Dalai lama's first visit to hill still remembered

| | MUSSOORIE
  • 1

Dalai lama's first visit to hill still remembered

Saturday, 11 April 2015 | JASKIRAN CHOPRA | MUSSOORIE

Dalai lama has visited Mussoorie as well as the Doon valley several times. But the first visit of the Tibetan spiritual leader in April 1959 will always remain memorable for this hill station which became the first home in India to the Dalai lama. It was indeed a historic April for this hill town.

The month of April in the years 1959 and 1960 witnessed landmark events in the history of the Tibetan Government in exile in India as it was in April 1959 that the young Dalai lama arrived in Mussoorie and in April 1960 he left this hill station for another hill town, Dharamsala in Himachal Pradesh, with eighty officials of the Government in exile.    

The 23-year-old Dalai lama fled Tibet in March 1959 and reached Mussoorie where he began staying at the Birla House in Happy Valley which had been requisitioned for his use by the Indian Government. His mother was with him, besides some others from his household. His officials lived close to Birla House. In his autobiography, “Freedom in Exile”, Dalai lama has described this one-year stay here as “A Desperate Year”. The year included several meetings with Prime Minister Jawaharlal Nehru. The first was on April 24, 1959, at Mussoorie.

“We talked for over four hours, assisted by a single interpreter ……I began to realise that the Prime Minister found himself in an extremely delicate and embarrassing position,” writes the lama in his autobiography.” In the Indian Parliament, another tense debate on the Tibetan question had followed the news of my escape from lhasa”.

He also writes that he began to get the impression that Nehru thought of him as a “young person who needed to be scolded from time to time”.    Soon after Dalai lama’s arrival here, a large number of refugees arrived in India. He sent his officials to receive them at the camps opened by the Indian government.

On June 20, Dalai lama broke his silence and held a press conference in Mussoorie which was attended by 130 reporters from several countries.

“There was no interference from Delhi over how I and the growing number of Tibetans conducted our lives. I had begun to give weekly audiences in the grounds of Birla House.

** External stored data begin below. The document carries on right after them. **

/-- `φ` is INERT at level `c`: it acts trivially on `S/γ_{c+2}S` (`φ(x)x⁻¹ ∈ γ_{c+2}`), i.e. lies in
the Johnson-filtration piece of `Aut S` whose Johnson image is the degree-`(c+1)` data
(`c = 0`: trivial on `H₁`, the Torelli group of `Σ_{g,*}` together with nothing else). -/
def Inert (m c : ℕ) (φ : S m ≃* S m) : Prop := ∀ x : S m, φ x * x⁻¹ ∈ γ m c

/-! ## 1. Sorry-free basics -/

/-- The standard triple is a `(3+3m, m+1)` group trisection of `{1}` (two discharged named facts). -/
theorem N_isGroupTrisection (m : ℕ) :
    IsGroupTrisection (3 + 3 * m) (m + 1) (PUnit : Type) (N m) := by
  induction m with
  | zero => exact s4Kernels_isGroupTrisection_holds
  | succ m ih => exact stabilize_isGroupTrisection_holds _ _ _ _ ih

instance N_normal (m : ℕ) (i : Fin 3) : (N m i).Normal := (N_isGroupTrisection m).normal i

/-- An automorphism maps `⊤` onto `⊤`. -/
theorem map_top_equiv {m : ℕ} (ψ : S m ≃* S m) : (⊤ : Subgroup (S m)).map ψ.toMonoidHom = ⊤ := by
  rw [← MonoidHom.range_eq_map, MonoidHom.range_eq_top.2 ψ.surjective]

/-- `γ` is characteristic: automorphisms fix it. -/
theorem map_γ (m c : ℕ) (ψ : S m ≃* S m) : (γ m c).map ψ.toMonoidHom = γ m c := by
  rw [Subgroup.map_lowerCentralSeries, map_top_equiv]

/-- `map` along a composite automorphism. -/
theorem map_trans {m : ℕ} (e₁ e₂ : S m ≃* S m) (K : Subgroup (S m)) :
    K.map (e₁.trans e₂).toMonoidHom = (K.map e₁.toMonoidHom).map e₂.toMonoidHom := by
  rw [Subgroup.map_map]; rfl

/-- `map` along `ψ.symm` then `ψ` is the identity. -/
theorem map_symm_map {m : ℕ} (ψ : S m ≃* S m) (K : Subgroup (S m)) :
    (K.map ψ.symm.toMonoidHom).map ψ.toMonoidHom = K := by
  rw [← map_trans, MulEquiv.symm_trans_self]
  ext x
  simp

/-- `map` along `ψ` then `ψ.symm` is the identity. -/
theorem map_map_symm {m : ℕ} (ψ : S m ≃* S m) (K : Subgroup (S m)) :
    (K.map ψ.toMonoidHom).map ψ.symm.toMonoidHom = K := by
  rw [← map_trans, MulEquiv.self_trans_symm]
  ext x
  simp

/-- Transport of a normal-closure subgroup along an automorphism. -/
theorem map_normalClosure_eq {m : ℕ} (α : S m ≃* S m) (s : Set (S m)) :
    (normalClosure s).map α.toMonoidHom = normalClosure (α '' s) := by
  rw [Subgroup.map_normalClosure _ _ (by exact α.surjective)]
  rfl

/-- The image of a subgroup as a set. -/
theorem image_coe_eq {m : ℕ} {α : S m ≃* S m} {K K' : Subgroup (S m)}
    (h : K.map α.toMonoidHom = K') : α '' (K : Set (S m)) = (K' : Set (S m)) := by
  rw [← h]
  rfl

/-- Freeness of a normal-closure quotient is transported along an automorphism. -/
theorem isFreeOfRank_transport {m k : ℕ} (α : S m ≃* S m) {s t : Set (S m)} (h : α '' s = t)
    (hs : IsFreeOfRank (S m ⧸ normalClosure s) k) : IsFreeOfRank (S m ⧸ normalClosure t) k := by
  refine hs.of_mulEquiv (QuotientGroup.congr (normalClosure s) (normalClosure t) α ?_)
  change (normalClosure s).map α.toMonoidHom = normalClosure t
  rw [map_normalClosure_eq, h]

/-- For normal `P`, `⟪P⟫ = P`: the two spellings of the quotient agree. -/
theorem isFreeOfRank_quotient_iff {m k : ℕ} (P : Subgroup (S m)) [P.Normal] :
    IsFreeOfRank (S m ⧸ normalClosure (P : Set (S m))) k ↔ IsFreeOfRank (S m ⧸ P) k :=
  ⟨fun h => h.of_mulEquiv (QuotientGroup.quotientMulEquivOfEq (normalClosure_eq_self P)),
    fun h => h.of_mulEquiv (QuotientGroup.quotientMulEquivOfEq (normalClosure_eq_self P).symm)⟩

/-- For normal `P, Q`, `⟪P ∪ Q⟫ = P ⊔ Q`. -/
theorem normalClosure_union_eq_sup {m : ℕ} (P Q : Subgroup (S m)) [P.Normal] [Q.Normal] :
    normalClosure ((P : Set (S m)) ∪ Q) = P ⊔ Q := by
  haveI : (P ⊔ Q).Normal := Subgroup.sup_normal P Q
  apply le_antisymm
  · exact normalClosure_le_normal (Set.union_subset (fun x hx => mem_sup_left hx)
      (fun x hx => mem_sup_right hx))
  · exact sup_le (fun x hx => subset_normalClosure (Or.inl hx))
      (fun x hx => subset_normalClosure (Or.inr hx))

/-- The pair quotient of a triple of NORMAL subgroups is the quotient by the join. -/
theorem isFreeOfRank_pair_iff {m k : ℕ} (P Q : Subgroup (S m)) [P.Normal] [Q.Normal] :
    IsFreeOfRank (S m ⧸ normalClosure ((P : Set (S m)) ∪ Q)) k ↔
      IsFreeOfRank (S m ⧸ (P ⊔ Q)) k := by
  haveI : (P ⊔ Q).Normal := Subgroup.sup_normal P Q
  exact ⟨fun h => h.of_mulEquiv (QuotientGroup.quotientMulEquivOfEq (normalClosure_union_eq_sup P Q)),
    fun h => h.of_mulEquiv (QuotientGroup.quotientMulEquivOfEq (normalClosure_union_eq_sup P Q).symm)⟩

/-- `Xᵢ ⊔ γ = Yᵢ ⊔ γ` for `i, j` gives `Xᵢ ⊔ Xⱼ ⊔ γ = Yᵢ ⊔ Yⱼ ⊔ γ`. -/
theorem sup_sup_congr_mod {m : ℕ} {Xi Xj Yi Yj M : Subgroup (S m)} (hi : Xi ⊔ M = Yi ⊔ M)
    (hj : Xj ⊔ M = Yj ⊔ M) : Xi ⊔ Xj ⊔ M = Yi ⊔ Yj ⊔ M := by
  rw [sup_sup_distrib_right Xi Xj M, hi, hj, ← sup_sup_distrib_right]

/-! ## 2. The three registered stubs -/

/-- **`stub_levelZero`** = the route's support item `AbelianShadowStandard` (stmt-SmoothPoincare4-14599,
difficulty M): the abelian (Lagrangian-triple) shadow of a `(3+3m, m+1)` group trisection of `{1}` is
standard — integral symplectic normal form of a Lagrangian triple with pairwise co-free sums of rank
`m+1` and total sum `H`, plus `Aut S_g ↠ Sp±(2g, ℤ)`. The ONLY place where the triple quotient
(`PUnit`) enters the line (Disproof `anyGroup_false_of_genusThreeTrisectionOfCyclic`). Hand proof:
rattack evidence EVIDENCE.md §4 on the item (per Disproof.lean (c)). -/
theorem stub_levelZero : AbelianShadowStandard := by
  sorry

/-- STUB 2 statement at `(m, c)` — SINGLE LEVINE SURJECTIVITY FROM THE JOHNSON KERNEL (one handlebody).
If an honest handlebody kernel `Q` (`Q ⊴ S`, `S/Q ≅ F_g`) has the standard level-`c` shadow of `Nᵢ`
(`Q·γ_{c+2} = Nᵢ·γ_{c+2}`), then its level-`(c+1)` shadow is realised from `Nᵢ` by an automorphism
INERT modulo `γ_{c+2}`. Levine coordinates: the level-`(c+1)` lifts of `Nᵢγ_{c+2}` form a torsor under
`Hom(Lᵢ, L_{c+2}(H/Lᵢ))` in which `Q·γ_{c+3}` is the point with Levine datum `d(Q) ∈ D_{c+1}(H/Lᵢ)`
(for `Q = α(Nᵢ)` this is `J^L_{c+1}(α)`, Levine arXiv:math/0408310 §3; for honest `Q` the same by
freeness of `S/Q`, Magnus–Witt — triage r1-1/2/3 torsor calculus, "no hidden depth"), and an inert
`φ` translates the base point by `pᵢ(τ_{c+1}φ)` (Levine §4.1: `J^L|_J = p ∘ J`); so the stub says
`pᵢ(im τ_{c+1}) ⊇ {genuine single data}` — implied by the card's `ITJ_{c+1}`. Known: degree 1
(Johnson); odd degree `< g` (Levine Lemma 4.3, `D̃ = D`); degree 2 (Morita, Levine Rmk 4.1; triage
(C1) at `g = 3,6,9`); `g = 3` rationally through degree 8. OPEN: even degree `4 ≤ c+1 < g` up to
Levine's 2-primary index (his question after Rmk 4.1), and the core `c+1 ≥ g`. -/
def SingleJohnsonAt (m c : ℕ) : Prop :=
  ∀ (i : Fin 3) (Q : Subgroup (S m)) [Q.Normal], IsFreeOfRank (S m ⧸ Q) (3 + 3 * m) →
    Q ⊔ γ m c = N m i ⊔ γ m c →
      ∃ φ : S m ≃* S m, Inert m c φ ∧ (N m i ⊔ γ m (c + 1)).map φ.toMonoidHom = Q ⊔ γ m (c + 1)

/-- STUB 2 at every genus and level. -/
def SingleJohnson : Prop := ∀ m c : ℕ, SingleJohnsonAt m c

/-- **`stub_singleJohnson`** (LOAD-BEARING together with stub 3; theorem-grade in odd degree `< g`,
research-grade in the open core). -/
theorem stub_singleJohnson : SingleJohnson := by
  sorry

/-- STUB 3 statement at `(m, c)` — THE JOINT STEP (inclusion–exclusion gluing of inert realisers).
Three automorphisms `φ₀, φ₁, φ₂`, each inert modulo `γ_{c+2}`, such that for every pair the
level-`(c+1)` shadow of `(φᵢNᵢ, φⱼNⱼ)` is that of an honest rank-`(m+1)` kernel `P` (`P ⊴ S`,
`S/P ≅ F_{m+1}`, `P·γ' = φᵢ(Nᵢ)·φⱼ(Nⱼ)·γ'` — the level-`(c+1)` form of the pair axiom
`S/KᵢKⱼ ≅ F_{m+1}` = Levine-data compatibility on the common letter class `Lᵢ ∩ Lⱼ`, triage r1-2
Common 1), are realised SIMULTANEOUSLY by one automorphism. Levine coordinates: for compatible data
`uᵢ ∈ pᵢ(im τ_{c+1})` there is ONE Johnson element `t` with `pᵢ(t) = uᵢ` for all `i`; lattice form
`⋂ᵢ (im τ + Zᵢ) = im τ + Z₀∩Z₁∩Z₂` on compatible triples (`Zᵢ = ker pᵢ` content-Boolean: triage
r1-3 `ContentDistributive`) — the card's inclusion–exclusion section `t = Σ sᵢ(uᵢ) − Σ mᵢⱼ` proves it
from `ITJ_{c+1}`; equivalently `Absorption_{c+1}` / `CRT(M_{c+1})` of the merged cards. At `m = 0` the
compatibility hypothesis is vacuous above level 0 (`L_{c+2}(ℤ¹) = 0`). Same known range and open core
as stub 2. -/
def JointGlueAt (m c : ℕ) : Prop :=
  ∀ (φ : Fin 3 → S m ≃* S m), (∀ i, Inert m c (φ i)) →
    (∀ i j : Fin 3, i ≠ j → ∃ (P : Subgroup (S m)) (_ : P.Normal),
      IsFreeOfRank (S m ⧸ P) (m + 1) ∧
        P ⊔ γ m (c + 1) =
          (N m i).map (φ i).toMonoidHom ⊔ (N m j).map (φ j).toMonoidHom ⊔ γ m (c + 1)) →
    ∃ ψ : S m ≃* S m, ∀ i : Fin 3,
      (N m i ⊔ γ m (c + 1)).map ψ.toMonoidHom = (N m i).map (φ i).toMonoidHom ⊔ γ m (c + 1)

/-- STUB 3 at every genus and level. -/
def JointGlue : Prop := ∀ m c : ℕ, JointGlueAt m c

/-- **`stub_jointGlue`** (LOAD-BEARING: the only place where the three handlebodies interact;
research-grade in the open core, theorem-grade where `ITJ_{c+1}` is known). -/
theorem stub_jointGlue : JointGlue := by
  sorry

/-! ## 3. Composition (sorry-free glue): the three stubs prove the crux BY NAME -/

/-- Iso-transport of the level-`c` statement: if `ψ` standardises level `c` of `K`, then
`K' = ψ⁻¹K` has level `c` standard ON THE NOSE. -/
theorem onTheNose_of_shadow {m c : ℕ} {K : TrisectionKernels (3 + 3 * m)} {ψ : S m ≃* S m}
    (hψ : ∀ i : Fin 3, (N m i ⊔ γ m c).map ψ.toMonoidHom = K i ⊔ γ m c) (i : Fin 3) :
    (K i).map ψ.symm.toMonoidHom ⊔ γ m c = N m i ⊔ γ m c := by
  have h := congrArg (Subgroup.map ψ.symm.toMonoidHom) (hψ i)
  rw [map_map_symm, Subgroup.map_sup, map_γ] at h
  exact h.symm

This gave me the opportunity to meet a variety of people and tell them about the real situation in Tibet,” he says in his autobiography.

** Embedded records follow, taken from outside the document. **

/-!
# Crux stmt-QuantumFields-19936 `UnitScaleTilt.HistoryTailL`, K2 at depth (route crux `PoincareLipschitz.BlockLipschitzL`, stmt-QuantumFields-23533),
# K2 supplier plan of record (card v1.27 (c), memo `R4-LOCATE-w2g10.md` §3), file F5a — ONE RE-GAUGED (0.4) STEP, POINTWISE:
# after absorbing the comb-mean gauge, the level ratio of the averages is the comb-transported straight-line mean of the fine ratio
# up to terms that are SECOND ORDER in (loop size `α`, walk mass `m`):
# `‖Y(Ū, (W̄)^g)(c)‖ ≤ ‖LINE_V Y(c)‖ + 159αm + 260m² + 2δ + 8t·(3m + 159αm + 260m² + t)`

Cell `ym3-torus` (YM ladder rung R3 = continuum SU(2) Yang–Mills on the three-torus — a RUNG, NOT the Clay problem: not d = 4, not infinite
volume, not a mass gap); width seat `ym-ust-19936-w2` g10, pen F5 of LEAD `ym-ust-19936-w1` g7's K2 supplier plan (2026-08-29T00:35:51Z).
Helper `--supports stmt-QuantumFields-19936`; THEOREMS ONLY (0 `def`, 0 `sorry`); rank-, level- and `Params`-generic.  Nothing here proves `hStab`,
a stub, `BlockLipschitzL`, `HistoryTailL` or a summit statement.

THE STEP (memo §3, print's inductive re-gauging [Balaban1985Averaging] §3 (156)–(163)).  Background `V` (level `j`, (0.4) loop variables at `c` within
`α ≤ 1/24` of `1`), competitor `W`, ratio `Y = pertVar V W = W·V* − 1`.  One (0.4) step with the average of record `ℰ = expMeanLogSU`:
* ✓`Prop7HolRatioPerStep.norm_avgFun_ratio_sub_one_sub_trueLin_le` (E1): `Y(V̄, W̄)(c) = T_V Y(c) + R`, `‖R‖ ≤ 260m²`;
* ✓`Prop7TrueLinReducedStep.norm_reduced_sub_line_le` (E3): `T_V Y(c) = (CM_Y(c₋) − V̄_c·CM_Y(c₊)·V̄_c*) + LINE_V Y(c) + Def`, `‖Def‖ ≤ 159αm`,
  `CM_Y` the covariant comb mean, `LINE_V Y` the comb-transported covariant straight-line mean (both written out below, letter for letter as in E3);
* ✓`PoincareLipschitzRegaugeAbsorption.norm_conj_ratio_sub_linear_le` (F1): re-gauging `W̄` by `g = exp(−ξ)` subtracts the linearised pure gauge
  `ξ(c₋) − V̄_c·ξ(c₊)·V̄_c*` up to `8t(‖Y(V̄,W̄)(c)‖ + t)` when `‖ξ‖ ≤ t ≤ 1` at the two endpoints;
so for ANY `ξ` within `δ` of `CM_Y` at the two endpoints of `c` the re-gauged ratio is `LINE_V Y(c)` plus the four small terms of the title.  The absorbed
function `ξ` is kept ABSTRACT (the tower file chooses the `𝔰𝔲(2)`-projection of `CM_Y`, so that `exp(−ξ)` is an honest `SU(2)` gauge transformation,
✓`PoincareLipschitzRegaugeAbsorption.exists_gaugeTransf_coe_eq_exp_neg`); only its values at `c₋, c₊` enter.

WHAT IS PROVED (ns `…Theorems.PoincareLipschitzRegaugedStep`; any `Params`, any level `j`, `SU(n)` of any rank).
* §1 `norm_combMean_le`, `norm_line_le_of_mass` — the comb means and the line mean are `≤ m`-type (unitary conjugates by ✓`Prop7CovIterLambdaBound.norm_conj_su_le`).
* §2 ★★ `norm_pertVar_avgFun_regauged_le` — the title, with the five walk masses of `Y` at `c` (loops, segment, combs at `c₋`, combs at `c₊`,
  translated segments) displayed as `≤ m`; ★ `norm_pertVar_avgFun_regauged_le'` — the same with `t := m + δ`.
* §3 `mass_comb_src_le`, `mass_transSeg_le` (the two walk families not covered by ✓`Prop7TrueLinDefectBound` §2, both `≤ (d+2)L·S(c)`,
  `S(c) = Σ_{blockOf b₋ ∈ {c₋,c₊}}‖Y b‖`), ★★ `norm_pertVar_avgFun_regauged_le_nbhdMass` — the title with every mass discharged by `m := (d+2)L·S(c)`
  (standing range `j + 1 ≤ m + K`).
HONEST SCOPE.  Bookkeeping over E1/E3/F1 and the triangle inequality; one level, one coarse bond; the choice of `ξ`, the gauge `g`, the tower and every
`ℓ²` sum are the sequel (F5b).  Nothing of [Balaban1985Averaging] is asserted beyond the cited tree theorems.

References: T. Bałaban, CMP 98 (1985) 17–51 [Balaban1985Averaging] (Prop. 3 (122)–(126) p.36, (62)–(63) p.28, §3 (156)–(163)); CMP 109 (1987) 249–301
[Balaban1987RG1] ((0.3)–(0.4) pp.252–253); CMP 102 (1985) 277–309 [Balaban1985Variational] ((15) p.280).
-/

noncomputable section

It was around the end of the year 1959 that Dalai lama came to know of the Indian Government’s plans to move him to permanent accommodation at Dharamsala. “I found Dharamsala on the map and discovered that it was another hill station, like Mussoorie, but in a considerably more remote location. I requested that I be allowed to send a Tibetan Government official to Dharamsala to see whether it was really suitable for our needs “.

The Tibetan official who was sent came back after a week and announced that “Dharamsala water is better than Mussoorie milk,” and preparations began to move camp to Dharamsala. It was on April 29, 1960 that Dalai lama left Mussoorie for Dharamsala. Today, there are several families who still live in the Happy Valley whose ancestors came along to Mussoorie with Dalai lama.

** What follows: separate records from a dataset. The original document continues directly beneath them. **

import Mathlib
import Literature.Combinatorics.Optimization.MaxCutSdpHardness
import Literature.Combinatorics.Optimization.LpRelaxationsVersusSheraliAdamsProof
import Literature.Combinatorics.Optimization.MaxThreeSatLpLowerBound
import HarnessLib

/-!
# MaxCUT as a Max-CSP: unconditional SDP and LP approximation hardness via the Max-3-XOR gadget reduction

Companion of `MaxCutSdpHardness.lean` (Braun–Pokutta–Roy 2016 §7, Thm. 7.1, via the
Trevisan–Sorkin–Sudan–Williamson cut gadgets) in the tree's NATIVE Max-CSP vocabulary of
Lee–Raghavendra–Steurer 2015 / Kothari–Meka–Raghavendra 2017 (`SDPRelaxationsMaxCSP.lean`,
`LPRelaxationsMaxCSP.lean`): "Max Cut corresponds to the case where `𝒫` consists of the binary
inequality predicate" [cite: LeeRaghavendraSteurer2015, §1.2 (p. 6)] — `maxCutPreds`, instances = lists of
constraints `x_u ≠ x_v` with multiplicity (multigraphs, as in the tree's KMR Cor. 1.5 Max-Cut clause), so the
weighted-graph caveat of `MaxCutSdpHardness.lean` disappears here.  All PROVED, no named facts:

* `cutCsp I` — the Max-3-XOR instance `𝔍` on `n` variables (the tree's Max-`literalClosure (xorK 3)`)
  mapped to the Max-Cut instance `𝔍*` on `N = |CutVertex n| = 1 + 2n + 36n³` variables listing every
  gadget edge of `MaxCutSdpHardness.cutInst I` as a `≠`-constraint (the weight-`2` edge twice):
  `𝔍*(y) = val_{𝔍*}(y)/(42M)` (`cutCsp_val`), hence `𝔍*(x*) = (30 + 4·𝔍(x))/42` and
  `opt(𝔍) ≤ s ⇒ opt(𝔍*) ≤ (15 + 2s)/21` — the reduction of
  [cite: BraunPokuttaRoy2016, §7, proof of Thm. 7.1 (arXiv v3)] with both parities (see that file's docstring
  for the repair of the printed `15/16`), [cite: TrevisanEtAl2000, Lemma 4.3 (8- and 9-gadgets)].
* `xorCutCspReduction` — the same as a Braun–Pokutta–Roy reduction between the two Max-CSPs seen as
  maximization problems (`cspProblem`), affine with the constant `M₁ ≡ 21/2`.
* **SDP (LRS Thm. 1.5 shape for Max Cut):** `maxCut_subspace_quasipoly` — there is `γ > 0` such that for all
  `1/2 < s < c < 1` and all large `n`, no subspace `U` of functions on `{0,1}^N`, `N = 1 + 2n + 36n³`, with
  `dim U ≤ N^{γ log N/log log N}` achieves a `((15+2c)/21, (15+2s)/21)`-approximation for Max-Cut on `N`
  variables (from the tree's `LeeRaghavendraSteurer2015_maxKXor_quasipoly` and Prop. 1.13); with
  `c = 1 − ε`, `s = 1/2 + δ` the pair is `((17−2ε)/21, (16+2δ)/21)`, ratio `→ 16/17`.
* **LP (unconditional):** `LPRelaxation.pullback` — LP relaxations (KMR Def. 1.1) travel along CSP
  reductions with an affine value relation, at the cost of `+2` inequalities (one extra coordinate pinned to
  `1`) [cite: BraunPokuttaZink2015, Def. 4.1 / Prop. 4.2 (LP clause)]; hence `maxCut_poly_lp`: for every
  `ε > 0` and `C`, for all large `n`, no LP relaxation of Max-Cut on `N = 1 + 2n + 36n³` variables of size
  `≤ N^C` achieves a `((17−2ε)/21, (16+2ε)/21)`-approximation — UNCONDITIONAL (input: the tree's
  `maxKXor_poly_lp` = Chan–Lee–Raghavendra–Steurer Thm. 3.1 × Schoenebeck), to be compared with the tree's
  `maxCut_poly_lp_of_CMM` (`(1−ε, 1/2+ε)`, conditional on the Charikar–Makarychev–Makarychev SA gap) and
  with [cite: BraunPokuttaZink2015, Thm. 4.5] (`fc(MaxCUT, 1−ε, 1/2+ε) ≥ n^{Ω(log n/log log n)}` via [CMM09]);
  and the integrality-gap form `maxCut_poly_lpGap` (no gap `< 17/16 − ε`).
-/

noncomputable section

At The Tibetan Homes Foundation in the Happy Valley, paintings of Dalai lama sitting with Nehru can be seen by visitors. The Dalai lama stayed with his mother at the Birla House in Happy Valley. In September, the Dalai lama went to Delhi from Mussoorie to meet then Prime Minister, Jawaharlal Nehru and Jayaprakash Narayan. It was in the spring of 1960 that the Government in exile was shifted to Dharamsala in Himachal Pradesh.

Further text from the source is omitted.